> **Assignment**
Your answer should be the number of lines in the listing that hold the string "cite", with no other words.

> **Data for the task**
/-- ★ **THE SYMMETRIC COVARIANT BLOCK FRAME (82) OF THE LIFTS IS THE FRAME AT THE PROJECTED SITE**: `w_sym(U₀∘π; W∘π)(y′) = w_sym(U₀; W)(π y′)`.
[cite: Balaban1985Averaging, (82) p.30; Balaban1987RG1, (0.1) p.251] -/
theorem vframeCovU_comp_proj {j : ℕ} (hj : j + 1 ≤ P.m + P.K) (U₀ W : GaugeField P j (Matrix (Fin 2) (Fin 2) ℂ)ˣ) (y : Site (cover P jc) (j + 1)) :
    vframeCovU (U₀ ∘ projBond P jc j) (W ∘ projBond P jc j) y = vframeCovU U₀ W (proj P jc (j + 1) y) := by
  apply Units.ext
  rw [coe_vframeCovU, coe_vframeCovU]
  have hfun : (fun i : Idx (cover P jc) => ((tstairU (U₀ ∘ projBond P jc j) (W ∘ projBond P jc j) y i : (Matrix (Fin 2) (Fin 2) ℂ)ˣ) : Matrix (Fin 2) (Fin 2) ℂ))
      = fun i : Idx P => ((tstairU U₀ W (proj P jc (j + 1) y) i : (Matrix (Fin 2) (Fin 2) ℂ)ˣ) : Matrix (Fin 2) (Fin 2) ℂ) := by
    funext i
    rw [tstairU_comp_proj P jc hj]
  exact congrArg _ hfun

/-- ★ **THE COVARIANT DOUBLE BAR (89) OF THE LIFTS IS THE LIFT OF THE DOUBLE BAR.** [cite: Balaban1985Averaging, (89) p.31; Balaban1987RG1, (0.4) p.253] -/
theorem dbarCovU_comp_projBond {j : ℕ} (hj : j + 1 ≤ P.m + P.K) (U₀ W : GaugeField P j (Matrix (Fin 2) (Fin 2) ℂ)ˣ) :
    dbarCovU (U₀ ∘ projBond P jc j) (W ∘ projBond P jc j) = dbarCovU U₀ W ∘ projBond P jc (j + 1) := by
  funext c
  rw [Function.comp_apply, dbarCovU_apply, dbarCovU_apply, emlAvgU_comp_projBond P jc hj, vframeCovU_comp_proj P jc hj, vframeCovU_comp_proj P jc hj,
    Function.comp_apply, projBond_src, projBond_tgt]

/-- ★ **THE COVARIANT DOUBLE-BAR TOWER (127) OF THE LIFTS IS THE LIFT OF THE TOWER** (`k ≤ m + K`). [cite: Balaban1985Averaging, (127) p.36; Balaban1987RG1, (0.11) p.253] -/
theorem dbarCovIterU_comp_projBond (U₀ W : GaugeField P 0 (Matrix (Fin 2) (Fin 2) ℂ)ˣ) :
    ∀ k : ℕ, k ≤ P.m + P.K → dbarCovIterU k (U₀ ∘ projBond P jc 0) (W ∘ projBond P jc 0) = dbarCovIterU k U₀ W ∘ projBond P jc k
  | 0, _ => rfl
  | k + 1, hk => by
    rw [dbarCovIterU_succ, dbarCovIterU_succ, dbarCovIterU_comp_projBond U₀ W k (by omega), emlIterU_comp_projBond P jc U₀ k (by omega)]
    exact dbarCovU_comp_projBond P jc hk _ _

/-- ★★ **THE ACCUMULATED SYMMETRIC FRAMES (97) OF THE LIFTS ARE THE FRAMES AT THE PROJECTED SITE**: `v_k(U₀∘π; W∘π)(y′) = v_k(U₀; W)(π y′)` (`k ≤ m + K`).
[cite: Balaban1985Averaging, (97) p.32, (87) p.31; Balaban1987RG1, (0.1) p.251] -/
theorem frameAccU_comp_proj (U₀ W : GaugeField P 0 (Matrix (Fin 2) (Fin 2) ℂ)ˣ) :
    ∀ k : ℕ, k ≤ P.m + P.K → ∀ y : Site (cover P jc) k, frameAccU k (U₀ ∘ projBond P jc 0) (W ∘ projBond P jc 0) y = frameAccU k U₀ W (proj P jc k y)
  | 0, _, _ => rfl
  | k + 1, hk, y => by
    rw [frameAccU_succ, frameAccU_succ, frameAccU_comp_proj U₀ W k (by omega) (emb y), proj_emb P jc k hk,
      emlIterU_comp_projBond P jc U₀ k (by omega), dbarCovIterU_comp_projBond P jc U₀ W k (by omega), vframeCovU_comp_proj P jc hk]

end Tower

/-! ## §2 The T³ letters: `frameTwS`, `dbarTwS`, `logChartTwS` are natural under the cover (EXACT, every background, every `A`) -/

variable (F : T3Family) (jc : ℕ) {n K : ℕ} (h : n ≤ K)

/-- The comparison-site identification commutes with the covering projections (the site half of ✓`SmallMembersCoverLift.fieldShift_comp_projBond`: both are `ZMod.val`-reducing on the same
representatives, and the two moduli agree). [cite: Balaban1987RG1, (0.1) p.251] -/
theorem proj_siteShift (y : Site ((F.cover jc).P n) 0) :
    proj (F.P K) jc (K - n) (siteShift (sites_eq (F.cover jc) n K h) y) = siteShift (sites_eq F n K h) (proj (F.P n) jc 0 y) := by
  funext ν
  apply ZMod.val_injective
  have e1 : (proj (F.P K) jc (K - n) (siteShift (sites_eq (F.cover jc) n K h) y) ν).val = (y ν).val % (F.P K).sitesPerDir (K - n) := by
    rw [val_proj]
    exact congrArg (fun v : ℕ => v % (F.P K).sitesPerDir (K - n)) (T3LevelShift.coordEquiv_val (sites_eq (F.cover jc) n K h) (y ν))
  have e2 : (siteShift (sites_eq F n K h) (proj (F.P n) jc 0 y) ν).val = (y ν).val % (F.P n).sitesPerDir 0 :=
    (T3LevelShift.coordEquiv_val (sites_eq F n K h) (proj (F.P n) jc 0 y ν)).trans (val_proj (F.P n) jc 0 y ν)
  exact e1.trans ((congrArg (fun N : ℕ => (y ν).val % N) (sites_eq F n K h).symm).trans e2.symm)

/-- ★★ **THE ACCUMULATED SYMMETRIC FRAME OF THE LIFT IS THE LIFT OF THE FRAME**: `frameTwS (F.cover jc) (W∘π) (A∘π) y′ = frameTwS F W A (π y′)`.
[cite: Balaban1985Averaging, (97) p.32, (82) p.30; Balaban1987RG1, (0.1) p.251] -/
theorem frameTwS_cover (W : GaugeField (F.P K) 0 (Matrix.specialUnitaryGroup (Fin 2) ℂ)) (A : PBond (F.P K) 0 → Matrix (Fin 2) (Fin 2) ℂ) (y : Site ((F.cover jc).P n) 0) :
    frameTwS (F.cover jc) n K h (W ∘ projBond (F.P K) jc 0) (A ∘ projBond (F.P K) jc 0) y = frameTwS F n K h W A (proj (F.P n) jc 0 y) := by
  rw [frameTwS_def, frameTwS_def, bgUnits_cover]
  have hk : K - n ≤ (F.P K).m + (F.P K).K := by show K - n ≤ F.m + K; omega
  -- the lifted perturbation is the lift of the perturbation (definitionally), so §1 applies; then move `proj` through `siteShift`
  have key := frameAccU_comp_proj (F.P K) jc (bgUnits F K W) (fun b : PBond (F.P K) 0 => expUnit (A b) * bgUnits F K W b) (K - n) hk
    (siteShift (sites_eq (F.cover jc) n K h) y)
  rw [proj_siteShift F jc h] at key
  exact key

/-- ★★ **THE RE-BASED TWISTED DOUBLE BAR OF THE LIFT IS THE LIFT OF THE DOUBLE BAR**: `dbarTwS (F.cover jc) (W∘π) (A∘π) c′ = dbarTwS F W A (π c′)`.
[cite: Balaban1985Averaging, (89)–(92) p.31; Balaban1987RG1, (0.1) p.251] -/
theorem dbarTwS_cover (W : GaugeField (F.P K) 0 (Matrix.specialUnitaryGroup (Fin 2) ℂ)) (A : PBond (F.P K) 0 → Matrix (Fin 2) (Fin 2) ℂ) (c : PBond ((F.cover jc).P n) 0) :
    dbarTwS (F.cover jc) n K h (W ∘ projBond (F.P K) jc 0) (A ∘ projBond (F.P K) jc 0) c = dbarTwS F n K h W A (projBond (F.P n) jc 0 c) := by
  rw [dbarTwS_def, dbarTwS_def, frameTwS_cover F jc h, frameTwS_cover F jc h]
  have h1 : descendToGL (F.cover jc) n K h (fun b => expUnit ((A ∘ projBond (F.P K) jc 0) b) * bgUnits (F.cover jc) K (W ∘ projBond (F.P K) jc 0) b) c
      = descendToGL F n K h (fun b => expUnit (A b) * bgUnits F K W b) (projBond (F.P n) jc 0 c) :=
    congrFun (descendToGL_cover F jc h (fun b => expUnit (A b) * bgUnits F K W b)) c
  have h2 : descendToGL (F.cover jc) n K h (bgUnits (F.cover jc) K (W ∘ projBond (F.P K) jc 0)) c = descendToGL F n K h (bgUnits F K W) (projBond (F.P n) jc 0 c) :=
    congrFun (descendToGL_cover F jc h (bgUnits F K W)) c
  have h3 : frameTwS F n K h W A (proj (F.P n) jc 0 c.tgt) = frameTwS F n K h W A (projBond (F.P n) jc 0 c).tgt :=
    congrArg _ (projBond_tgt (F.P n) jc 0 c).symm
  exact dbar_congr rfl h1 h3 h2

> **Task output**
7